The expected output is a verbatim reprint of the lines from the beginning of the data that follows through the line that contains "continuum ∕ Clay.".

Saved entries:
---

import Summits.QuantumFields.YangMills.Theorems.BalabanUVNodesN15KingModelHeatKernelCycle
import HarnessLib

/-!
# BalabanUVNodes ∕ N15 — THE KING-MODEL RUNG (PART Ϣ-e): THE DECAY OF THE CYCLE HEAT KERNEL —
# `‖Q^{(K)}_s(n)‖ ≤ (π∕2)⁴·(14s + 84s²)·(9∕K + √(π∕(8s))) ∕ |v(n)|⁴` for `n ≠ 0`, every `K ≥ 1`, every `s > 0`
# (four summations by parts + the Gaussian localisation of `∂⁴e^{−σ(1−cos)}` on the windows `[θ_k, θ_k + 8π∕K]`; the off-diagonal input of PART Ϣ's η-uniform power law)
# (Track A, DAG node N15 = NE2; FAN-OUT v1.1 §N15 s3 «KING-MODEL RUNG … + what the curved case adds»; count-neutral)

HONEST FRAMING.  Count-neutral (cell `pub-ymgap`, seat `pub-ymgap-dag-n15-e` g55; `--supports stmt-QuantumFields-27247 --as helper` = K3ᴬ).  One-dimensional, finite sums; the analytic inputs
are PART Ϣ-a (`|∂_θ⁴heat σ| ≤ (7σ+21σ²)e^{−(σ∕2)(1−cos θ)}`), Ϣ-b (`|Δ_[h]^[4]F(θ)| ≤ h⁴·sup_{[θ,θ+4h]}|F⁗|`), Ϣ-c (`K⁻¹Σ_k e^{−(8s∕K²)((|v(k)|−4)₊)²} ≤ 9∕K + √(π∕(8s))`) and Ϣ-d
(`‖Q_s(n)‖ ≤ ‖ψ(−n)−1‖⁻⁴·K⁻¹Σ_k|Δ⁴_{2π∕K}heat(2s)(θ_k)|`, `‖ψ(−n)−1‖ ≥ 4|v(n)|∕K`).  THIS FILE adds the WINDOW GEOMETRY — on the window `ξ ∈ [θ_k, θ_k + 4·(2π∕K)]` the Gaussian
factor is controlled by the distance of the CLASS `k` from `0`: `1 − cos ξ ≥ 8((|v(k)|−4)₊)²∕K²` (★ `one_sub_cos_ge_window`: `cos ξ ≤ cos α`, `α = 2π(|v|−4)₊∕K ∈ [0,π]`, because the window
stays inside `[α, 2π−α]` exactly when `2|v| ≤ K` — King's reduced momenta; then Jordan) — and assembles ★★★ **`norm_cycleHeat_le_decay`**.  WHY THE SHAPE MATTERS (PART Ϣ-g): with the
three bounds `‖Q_s‖ ≤ 1`, `‖Q_s‖ ≤ 1∕K + e^{−8s∕K²}√(π∕(8s))` (Ϣ-d) and THIS `‖Q_s(n)‖ ≲ (s+s²)(1∕K + s^{−1∕2})∕|v|⁴`, the time integral `∫₀^∞e^{−(m²∕c)s}Π_μ‖Q_s(z_μ)‖ds` on the
four-torus splits at `s = |v|²` into pieces each `≤ C∕|v|²` WITHOUT using the mass (the mass only enters through the zero mode `8c∕(m²K⁴)`): the factor `s^{−1∕2}` here (the heat-kernel
localisation `|θ| ≲ s^{−1∕2}`) is indispensable — a bound `(s+s²)∕|v|⁴` alone gives only `1∕|v|`.  NOT a node discharge; nothing continuum ∕ Clay.
CONTENTS.  §1 `cos_le_cos_of_mem_window` (`α ≤ ξ ≤ 2π − α`, `α ∈ [0,π]` ⟹ `cos ξ ≤ cos α`), `one_sub_cos_ge_jordan` (`1 − cos α ≥ 2α²∕π²` on `[0,π]`), ★ **`one_sub_cos_ge_window`**; §2 ★ `abs_fourth_difference_heat_le`
(`|Δ_[2π∕K]^[4]heat(2s)(θ_k)| ≤ (2π∕K)⁴(14s+84s²)e^{−(8s∕K²)((|v(k)|−4)₊)²}`), ★ `cycle_fourth_difference_sum_le` (`K⁻¹Σ_k|…| ≤ (2π∕K)⁴(14s+84s²)(9∕K+√(π∕(8s)))`), `inv_norm_char_pow_four_le`
(`‖ψ(−n)−1‖⁻⁴ ≤ (K∕(4|v(n)|))⁴`), ★★★ **`norm_cycleHeat_le_decay`**.
PRIOR TREE ART (by name): PART Ϣ-a…Ϣ-d; the tree's `SRWGreen.heat` ∕ `heat_periodic`; Mathlib `Real.cos_le_cos_of_nonneg_of_le_pi`, `Real.mul_le_sin`, `Int.natAbs_eq`.  The tree's
`SRWGreenHeatKernel1D.exists_far_bound_heat` ∕ `exists_near_bound` give `∂^Nheat` bounds for `s ≥ 1` with existential constants on `ℤ`; this file is the CYCLE version with explicit ones.
Dedup (rg at filing): basename 0 files; needles `one_sub_cos_ge_window|abs_fourth_difference_heat_le|cycle_fourth_difference_sum_le|norm_cycleHeat_le_decay|cos_le_cos_of_mem_window` 0 tree files.
Locators: [King1986] (4.4) p.670 (symbol, reduced momenta `|p′_μ| ≤ π`), proof of Lemma 4.1 p.671 (Jordan), (4.35) p.674; [LawlerLimic2010] §2.3 (method).  0 `sorry`, 0 `def`.
-/

noncomputable section

open Real Set Finset Complex fwdDiff
open scoped BigOperators

namespace Summit.QuantumFields.YangMills.BalabanUVNodes.N15KingModelRung.HeatKernel

open Literature.Barriers.CriticalPhenomena.SRWGreen (heat heat_le_one heat_pos heat_periodic)

variable {K : ℕ} [NeZero K]

/-! ## §1 Window geometry on the cycle -/

omit [NeZero K] in
/-- `cos ξ ≤ cos α` whenever `0 ≤ α ≤ π` and `α ≤ ξ ≤ 2π − α`. [folklore] -/
theorem cos_le_cos_of_mem_window {α ξ : ℝ} (hα0 : 0 ≤ α) (_hαπ : α ≤ π) (h1 : α ≤ ξ) (h2 : ξ ≤ 2 * π - α) : Real.cos ξ ≤ Real.cos α := by
  rcases le_or_gt ξ π with hξ | hξ
  · exact Real.cos_le_cos_of_nonneg_of_le_pi hα0 hξ h1
  · rw [← Real.cos_two_pi_sub]
    exact Real.cos_le_cos_of_nonneg_of_le_pi hα0 (by linarith) (by linarith)

omit [NeZero K] in
/-- Jordan for `1 − cos`: `2α²∕π² ≤ 1 − cos α` for `0 ≤ α ≤ π` (`1 − cos α = 2sin²(α∕2)`, `sin(α∕2) ≥ (2∕π)(α∕2)`). [cite: King1986, proof of Lemma 4.1 p.671] -/
theorem one_sub_cos_ge_jordan {α : ℝ} (hα0 : 0 ≤ α) (hαπ : α ≤ π) : 2 * α ^ 2 / π ^ 2 ≤ 1 - Real.cos α := by
  have hs := Real.mul_le_sin (x := α / 2) (by linarith) (by linarith)
  have h0 : 0 ≤ 2 / π * (α / 2) := by positivity
  have hsq := mul_self_le_mul_self h0 hs
  have e : 1 - Real.cos α = 2 * (Real.sin (α / 2) * Real.sin (α / 2)) := by
    have h2 : Real.cos α = Real.cos (2 * (α / 2)) := by ring_nf
    have h3 := Real.sin_sq_add_cos_sq (α / 2)
    rw [h2, Real.cos_two_mul]
    nlinarith [h3]
  rw [e]
  have e2 : 2 * α ^ 2 / π ^ 2 = 2 * (2 / π * (α / 2) * (2 / π * (α / 2))) := by field_simp
  rw [e2]
  linarith

/-- ★ **WINDOW GEOMETRY**: for every class `k ∈ ℤ∕K` and every `ξ` in the window `[θ_k, θ_k + 4·(2π∕K)]` (`θ_k = 2πv(k)∕K`): `8((|v(k)|−4)₊)²∕K² ≤ 1 − cos ξ` — with `a = |v(k)| ≥ 4`, `α = 2π(a−4)∕K`,
the window lies in `[α, 2π−α]` (for `v ≥ 0`: `2π(a+4)∕K ≤ 2π − α ⟺ 2a ≤ K`, King's `|p′| ≤ π`) or its mirror image (for `v < 0`), so `cos ξ ≤ cos α`, and Jordan. [cite: King1986, (4.4) p.670, proof of Lemma 4.1 p.671] -/
theorem one_sub_cos_ge_window (k : ZMod K) {ξ : ℝ} (hξ : ξ ∈ Icc (cycAngle K k) (cycAngle K k + 4 * (2 * π / K))) :
    8 * (((k.valMinAbs.natAbs - 4 : ℕ) : ℝ)) ^ 2 / (K : ℝ) ^ 2 ≤ 1 - Real.cos ξ := by
  have hK : (0 : ℝ) < K := by exact_mod_cast Nat.pos_of_ne_zero (NeZero.ne K)
  set a : ℕ := k.valMinAbs.natAbs with ha
  by_cases h4 : a < 4
  · have : (a - 4 : ℕ) = 0 := by omega
    rw [this]; simp; linarith [Real.cos_le_one ξ]
  push Not at h4
  -- `a ≥ 4`; `2a ≤ K`
  have haK : 2 * a ≤ K := by have := ZMod.natAbs_valMinAbs_le k; omega
  have haR : ((a - 4 : ℕ) : ℝ) = (a : ℝ) - 4 := by push_cast [Nat.cast_sub h4]; ring
  set α : ℝ := 2 * π * ((a : ℝ) - 4) / K with hα
  have hα0 : 0 ≤ α := by have : (4 : ℝ) ≤ a := by exact_mod_cast h4
                         positivity
  have haK' : 2 * (a : ℝ) ≤ K := by exact_mod_cast haK
  have hαπ : α ≤ π := by
    rw [hα, div_le_iff₀ hK]; nlinarith [Real.pi_pos]
  -- `cos ξ ≤ cos α`
  have hv : (k.valMinAbs : ℝ) = a ∨ (k.valMinAbs : ℝ) = -(a : ℝ) := by
    rcases Int.natAbs_eq k.valMinAbs with h | h
    · left; rw [← ha] at h; exact_mod_cast h
    · right; rw [← ha] at h; exact_mod_cast h
  have hcos : Real.cos ξ ≤ Real.cos α := by
    obtain ⟨hξ1, hξ2⟩ := hξ
    unfold cycAngle at hξ1 hξ2
    rcases hv with h | h
    · rw [h] at hξ1 hξ2
      refine cos_le_cos_of_mem_window hα0 hαπ ?_ ?_
      · have : α ≤ 2 * π * (a : ℝ) / K := by
          rw [hα]; apply div_le_div_of_nonneg_right _ hK.le; nlinarith [Real.pi_pos]
        linarith
      · have e1 : 2 * π * (a : ℝ) / K + 4 * (2 * π / K) = 2 * π * ((a : ℝ) + 4) / K := by ring
        have e2 : 2 * π - α = 2 * π * ((K : ℝ) - a + 4) / K := by rw [hα]; field_simp; ring
        have : 2 * π * ((a : ℝ) + 4) / K ≤ 2 * π * ((K : ℝ) - a + 4) / K := by
          apply div_le_div_of_nonneg_right _ hK.le; nlinarith [Real.pi_pos]
        linarith
    · rw [h] at hξ1 hξ2
      rw [← Real.cos_neg]
      refine cos_le_cos_of_mem_window hα0 hαπ ?_ ?_
      · have : -(2 * π * -(a : ℝ) / K + 4 * (2 * π / K)) = α := by rw [hα]; ring
        linarith
      · have : -(2 * π * -(a : ℝ) / K) ≤ π := by
          rw [show -(2 * π * -(a : ℝ) / K) = 2 * π * a / K by ring, div_le_iff₀ hK]; nlinarith [Real.pi_pos]
        linarith
  -- Jordan
  have hj := one_sub_cos_ge_jordan hα0 hαπ
  rw [haR]
  have e : 8 * ((a : ℝ) - 4) ^ 2 / (K : ℝ) ^ 2 = 2 * α ^ 2 / π ^ 2 := by
    rw [hα]; field_simp; ring
  rw [e]
  linarith

/-! ## §2 The decay bound -/

/-- ★ THE FOURTH DIFFERENCES OF THE HEAT SYMBOL ON THE CYCLE: `|Δ_[2π∕K]^[4]heat(2s)(θ_k)| ≤ (2π∕K)⁴·(14s + 84s²)·e^{−(8s∕K²)((|v(k)|−4)₊)²}` (`s ≥ 0`) — PART Ϣ-b on the chain
`kingHeatChain (2s)`, PART Ϣ-a's localised bound on the window, §1. [cite: King1986, (4.4) p.670] -/
theorem abs_fourth_difference_heat_le {s : ℝ} (hs : 0 ≤ s) (k : ZMod K) :
    |(Δ_[2 * π / K])^[4] (heat (2 * s)) (cycAngle K k)|
      ≤ (2 * π / K) ^ 4 * ((14 * s + 84 * s ^ 2) * Real.exp (-(8 * s / (K : ℝ) ^ 2) * (((k.valMinAbs.natAbs - 4 : ℕ) : ℝ)) ^ 2)) := by
  have hK : (0 : ℝ) < K := by exact_mod_cast Nat.pos_of_ne_zero (NeZero.ne K)
  have hh : 0 ≤ 2 * π / (K : ℝ) := by positivity
  have hσ : 0 ≤ 2 * s := by positivity
  have hchain : ∀ i < 4, ∀ x, HasDerivAt (kingHeatChain (2 * s) i) (kingHeatChain (2 * s) (i + 1) x) x :=
    fun i hi x => hasDerivAt_kingHeatChain (2 * s) hi x
  have hB : ∀ ξ ∈ Icc (cycAngle K k) (cycAngle K k + 4 * (2 * π / K)),
      |kingHeatChain (2 * s) 4 ξ| ≤ (14 * s + 84 * s ^ 2) * Real.exp (-(8 * s / (K : ℝ) ^ 2) * (((k.valMinAbs.natAbs - 4 : ℕ) : ℝ)) ^ 2) := by
    intro ξ hξ
    have h1 := abs_kingHeatChain_four_le hσ ξ
    have hwin := one_sub_cos_ge_window k hξ
    have h2 : Real.exp (-(2 * s / 2 * (1 - Real.cos ξ))) ≤ Real.exp (-(8 * s / (K : ℝ) ^ 2) * (((k.valMinAbs.natAbs - 4 : ℕ) : ℝ)) ^ 2) := by
      apply Real.exp_le_exp.mpr
      have := mul_le_mul_of_nonneg_left hwin hs
      have e : s * (8 * (((k.valMinAbs.natAbs - 4 : ℕ) : ℝ)) ^ 2 / (K : ℝ) ^ 2) = (8 * s / (K : ℝ) ^ 2) * (((k.valMinAbs.natAbs - 4 : ℕ) : ℝ)) ^ 2 := by ring
      rw [e] at this
      have e2 : 2 * s / 2 * (1 - Real.cos ξ) = s * (1 - Real.cos ξ) := by ring
      rw [e2]; linarith
    have e3 : 7 * (2 * s) + 21 * (2 * s) ^ 2 = 14 * s + 84 * s ^ 2 := by ring
    rw [e3] at h1
    exact h1.trans (mul_le_mul_of_nonneg_left h2 (by positivity))
  have h := abs_iterate_fwdDiff_four_le hchain hh (cycAngle K k) _ hB
  rw [kingHeatChain_zero] at h
  exact h

/-- ★ … summed over the cycle: `K⁻¹Σ_k|Δ_[2π∕K]^[4]heat(2s)(θ_k)| ≤ (2π∕K)⁴(14s + 84s²)(9∕K + √(π∕(8s)))` (`s > 0`; PART Ϣ-c's window sum). [cite: King1986, (4.4) p.670, (4.35) p.674] -/
theorem cycle_fourth_difference_sum_le {s : ℝ} (hs : 0 < s) :
    (K : ℝ)⁻¹ * ∑ k : ZMod K, |(Δ_[2 * π / K])^[4] (heat (2 * s)) (cycAngle K k)|
      ≤ (2 * π / K) ^ 4 * (14 * s + 84 * s ^ 2) * (9 * (K : ℝ)⁻¹ + Real.sqrt (π / (8 * s))) := by
  have hK : (0 : ℝ) < K := by exact_mod_cast Nat.pos_of_ne_zero (NeZero.ne K)
  have h1 : ∑ k : ZMod K, |(Δ_[2 * π / K])^[4] (heat (2 * s)) (cycAngle K k)|
      ≤ ∑ k : ZMod K, (2 * π / K) ^ 4 * ((14 * s + 84 * s ^ 2) * Real.exp (-(8 * s / (K : ℝ) ^ 2) * (((k.valMinAbs.natAbs - 4 : ℕ) : ℝ)) ^ 2)) :=
    Finset.sum_le_sum fun k _ => abs_fourth_difference_heat_le hs.le k
  rw [← Finset.mul_sum, ← Finset.mul_sum] at h1
  have hw := cycle_window_sum_le (K := K) hs
  have h0 : 0 ≤ (2 * π / (K : ℝ)) ^ 4 * (14 * s + 84 * s ^ 2) := by positivity
  calc (K : ℝ)⁻¹ * ∑ k : ZMod K, |(Δ_[2 * π / K])^[4] (heat (2 * s)) (cycAngle K k)|
      ≤ (K : ℝ)⁻¹ * ((2 * π / K) ^ 4 * ((14 * s + 84 * s ^ 2) * ∑ k : ZMod K, Real.exp (-(8 * s / (K : ℝ) ^ 2) * (((k.valMinAbs.natAbs - 4 : ℕ) : ℝ)) ^ 2))) :=
        mul_le_mul_of_nonneg_left h1 (by positivity)
    _ = (2 * π / K) ^ 4 * (14 * s + 84 * s ^ 2) * ((K : ℝ)⁻¹ * ∑ k : ZMod K, Real.exp (-(8 * s / (K : ℝ) ^ 2) * (((k.valMinAbs.natAbs - 4 : ℕ) : ℝ)) ^ 2)) := by ring
    _ ≤ (2 * π / K) ^ 4 * (14 * s + 84 * s ^ 2) * (9 * (K : ℝ)⁻¹ + Real.sqrt (π / (8 * s))) := mul_le_mul_of_nonneg_left hw h0

/-- `‖ψ(−n) − 1‖⁻⁴ ≤ (K∕(4|v(n)|))⁴` for `n ≠ 0` (PART Ϣ-d's Jordan step, inverted). [cite: King1986, proof of Lemma 4.1 p.671] -/
theorem inv_norm_char_pow_four_le {n : ZMod K} (hn : n ≠ 0) :
    (‖(ZMod.stdAddChar (-n) : ℂ) - 1‖ ^ 4)⁻¹ ≤ ((K : ℝ) / (4 * (n.valMinAbs.natAbs : ℕ))) ^ 4 := by
  have hK : (0 : ℝ) < K := by exact_mod_cast Nat.pos_of_ne_zero (NeZero.ne K)
  have hv : 0 < n.valMinAbs.natAbs := by
    rw [Nat.pos_iff_ne_zero, Ne, Int.natAbs_eq_zero, ZMod.valMinAbs_eq_zero]; exact hn
  have hvR : (0 : ℝ) < ((n.valMinAbs.natAbs : ℕ) : ℝ) := by exact_mod_cast hv
  have hge := norm_stdAddChar_neg_sub_one_ge n
  have hpos : 0 < 4 * ((n.valMinAbs.natAbs : ℕ) : ℝ) / K := by positivity
  rw [← inv_pow]
  have hinv : (‖(ZMod.stdAddChar (-n) : ℂ) - 1‖)⁻¹ ≤ (K : ℝ) / (4 * (n.valMinAbs.natAbs : ℕ)) := by
    rw [show (K : ℝ) / (4 * (n.valMinAbs.natAbs : ℕ)) = (4 * ((n.valMinAbs.natAbs : ℕ) : ℝ) / K)⁻¹ by rw [inv_div]]
    exact inv_anti₀ hpos hge
  exact pow_le_pow_left₀ (inv_nonneg.mpr (norm_nonneg _)) hinv 4

/-- ★★★ **THE DECAY OF THE CYCLE HEAT KERNEL**: for every `K ≥ 1`, `s > 0` and `n ≠ 0` in `ℤ∕K`,
`‖Q^{(K)}_s(n)‖ ≤ (π∕2)⁴·(14s + 84s²)·(9∕K + √(π∕(8s))) ∕ |v(n)|⁴` (`v(n) = valMinAbs n`, King's reduced momentum index) — four summations by parts, the mean-value bound on the fourth
differences, the Gaussian localisation of `∂⁴heat`, the window geometry and the Gaussian window sum; no mass, no volume: the constants are absolute. [cite: King1986, (4.4) p.670, (4.35) p.674] -/
theorem norm_cycleHeat_le_decay {s : ℝ} (hs : 0 < s) {n : ZMod K} (hn : n ≠ 0) :
    ‖cycleHeat K s n‖ ≤ (π / 2) ^ 4 * (14 * s + 84 * s ^ 2) * (9 * (K : ℝ)⁻¹ + Real.sqrt (π / (8 * s))) / ((n.valMinAbs.natAbs : ℕ) : ℝ) ^ 4 := by
  have hK : (0 : ℝ) < K := by exact_mod_cast Nat.pos_of_ne_zero (NeZero.ne K)
  have hv : 0 < n.valMinAbs.natAbs := by
    rw [Nat.pos_iff_ne_zero, Ne, Int.natAbs_eq_zero, ZMod.valMinAbs_eq_zero]; exact hn
  have hvR : (0 : ℝ) < ((n.valMinAbs.natAbs : ℕ) : ℝ) := by exact_mod_cast hv
  have h1 := norm_cycleHeat_le_of_fourth_difference (K := K) s hn
  have h2 := inv_norm_char_pow_four_le (K := K) hn
  have h3 := cycle_fourth_difference_sum_le (K := K) hs
  have hS0 : 0 ≤ (K : ℝ)⁻¹ * ∑ k : ZMod K, |(Δ_[2 * π / K])^[4] (heat (2 * s)) (cycAngle K k)| :=
    mul_nonneg (by positivity) (Finset.sum_nonneg fun k _ => abs_nonneg _)
  have hC0 : 0 ≤ ((K : ℝ) / (4 * (n.valMinAbs.natAbs : ℕ))) ^ 4 := by positivity
  calc ‖cycleHeat K s n‖ ≤ (‖(ZMod.stdAddChar (-n) : ℂ) - 1‖ ^ 4)⁻¹ * ((K : ℝ)⁻¹ * ∑ k : ZMod K, |(Δ_[2 * π / K])^[4] (heat (2 * s)) (cycAngle K k)|) := h1
    _ ≤ ((K : ℝ) / (4 * (n.valMinAbs.natAbs : ℕ))) ^ 4 * ((2 * π / K) ^ 4 * (14 * s + 84 * s ^ 2) * (9 * (K : ℝ)⁻¹ + Real.sqrt (π / (8 * s)))) :=
        mul_le_mul h2 h3 hS0 hC0
    _ = (π / 2) ^ 4 * (14 * s + 84 * s ^ 2) * (9 * (K : ℝ)⁻¹ + Real.sqrt (π / (8 * s))) / ((n.valMinAbs.natAbs : ℕ) : ℝ) ^ 4 := by
        field_simp
        ring

/-- The decay bound with the coarse factor `9 + √(π∕(8s))` (using `1∕K ≤ 1`). [cite: King1986, (4.4) p.670] -/
theorem norm_cycleHeat_le_decay' {s : ℝ} (hs : 0 < s) {n : ZMod K} (hn : n ≠ 0) :
    ‖cycleHeat K s n‖ ≤ (π / 2) ^ 4 * (14 * s + 84 * s ^ 2) * (9 + Real.sqrt (π / (8 * s))) / ((n.valMinAbs.natAbs : ℕ) : ℝ) ^ 4 := by
  have hK1 : (1 : ℝ) ≤ K := by exact_mod_cast Nat.one_le_iff_ne_zero.mpr (NeZero.ne K)
  refine (norm_cycleHeat_le_decay hs hn).trans ?_
  have hinv : (K : ℝ)⁻¹ ≤ 1 := inv_le_one_of_one_le₀ hK1
  gcongr
  linarith

end Summit.QuantumFields.YangMills.BalabanUVNodes.N15KingModelRung.HeatKernel

end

---

Task result:
import Summits.QuantumFields.YangMills.Theorems.BalabanUVNodesN15KingModelHeatKernelCycle
import HarnessLib

/-!
# BalabanUVNodes ∕ N15 — THE KING-MODEL RUNG (PART Ϣ-e): THE DECAY OF THE CYCLE HEAT KERNEL —
# `‖Q^{(K)}_s(n)‖ ≤ (π∕2)⁴·(14s + 84s²)·(9∕K + √(π∕(8s))) ∕ |v(n)|⁴` for `n ≠ 0`, every `K ≥ 1`, every `s > 0`
# (four summations by parts + the Gaussian localisation of `∂⁴e^{−σ(1−cos)}` on the windows `[θ_k, θ_k + 8π∕K]`; the off-diagonal input of PART Ϣ's η-uniform power law)
# (Track A, DAG node N15 = NE2; FAN-OUT v1.1 §N15 s3 «KING-MODEL RUNG … + what the curved case adds»; count-neutral)

HONEST FRAMING.  Count-neutral (cell `pub-ymgap`, seat `pub-ymgap-dag-n15-e` g55; `--supports stmt-QuantumFields-27247 --as helper` = K3ᴬ).  One-dimensional, finite sums; the analytic inputs
are PART Ϣ-a (`|∂_θ⁴heat σ| ≤ (7σ+21σ²)e^{−(σ∕2)(1−cos θ)}`), Ϣ-b (`|Δ_[h]^[4]F(θ)| ≤ h⁴·sup_{[θ,θ+4h]}|F⁗|`), Ϣ-c (`K⁻¹Σ_k e^{−(8s∕K²)((|v(k)|−4)₊)²} ≤ 9∕K + √(π∕(8s))`) and Ϣ-d
(`‖Q_s(n)‖ ≤ ‖ψ(−n)−1‖⁻⁴·K⁻¹Σ_k|Δ⁴_{2π∕K}heat(2s)(θ_k)|`, `‖ψ(−n)−1‖ ≥ 4|v(n)|∕K`).  THIS FILE adds the WINDOW GEOMETRY — on the window `ξ ∈ [θ_k, θ_k + 4·(2π∕K)]` the Gaussian
factor is controlled by the distance of the CLASS `k` from `0`: `1 − cos ξ ≥ 8((|v(k)|−4)₊)²∕K²` (★ `one_sub_cos_ge_window`: `cos ξ ≤ cos α`, `α = 2π(|v|−4)₊∕K ∈ [0,π]`, because the window
stays inside `[α, 2π−α]` exactly when `2|v| ≤ K` — King's reduced momenta; then Jordan) — and assembles ★★★ **`norm_cycleHeat_le_decay`**.  WHY THE SHAPE MATTERS (PART Ϣ-g): with the
three bounds `‖Q_s‖ ≤ 1`, `‖Q_s‖ ≤ 1∕K + e^{−8s∕K²}√(π∕(8s))` (Ϣ-d) and THIS `‖Q_s(n)‖ ≲ (s+s²)(1∕K + s^{−1∕2})∕|v|⁴`, the time integral `∫₀^∞e^{−(m²∕c)s}Π_μ‖Q_s(z_μ)‖ds` on the
four-torus splits at `s = |v|²` into pieces each `≤ C∕|v|²` WITHOUT using the mass (the mass only enters through the zero mode `8c∕(m²K⁴)`): the factor `s^{−1∕2}` here (the heat-kernel
localisation `|θ| ≲ s^{−1∕2}`) is indispensable — a bound `(s+s²)∕|v|⁴` alone gives only `1∕|v|`.  NOT a node discharge; nothing continuum ∕ Clay.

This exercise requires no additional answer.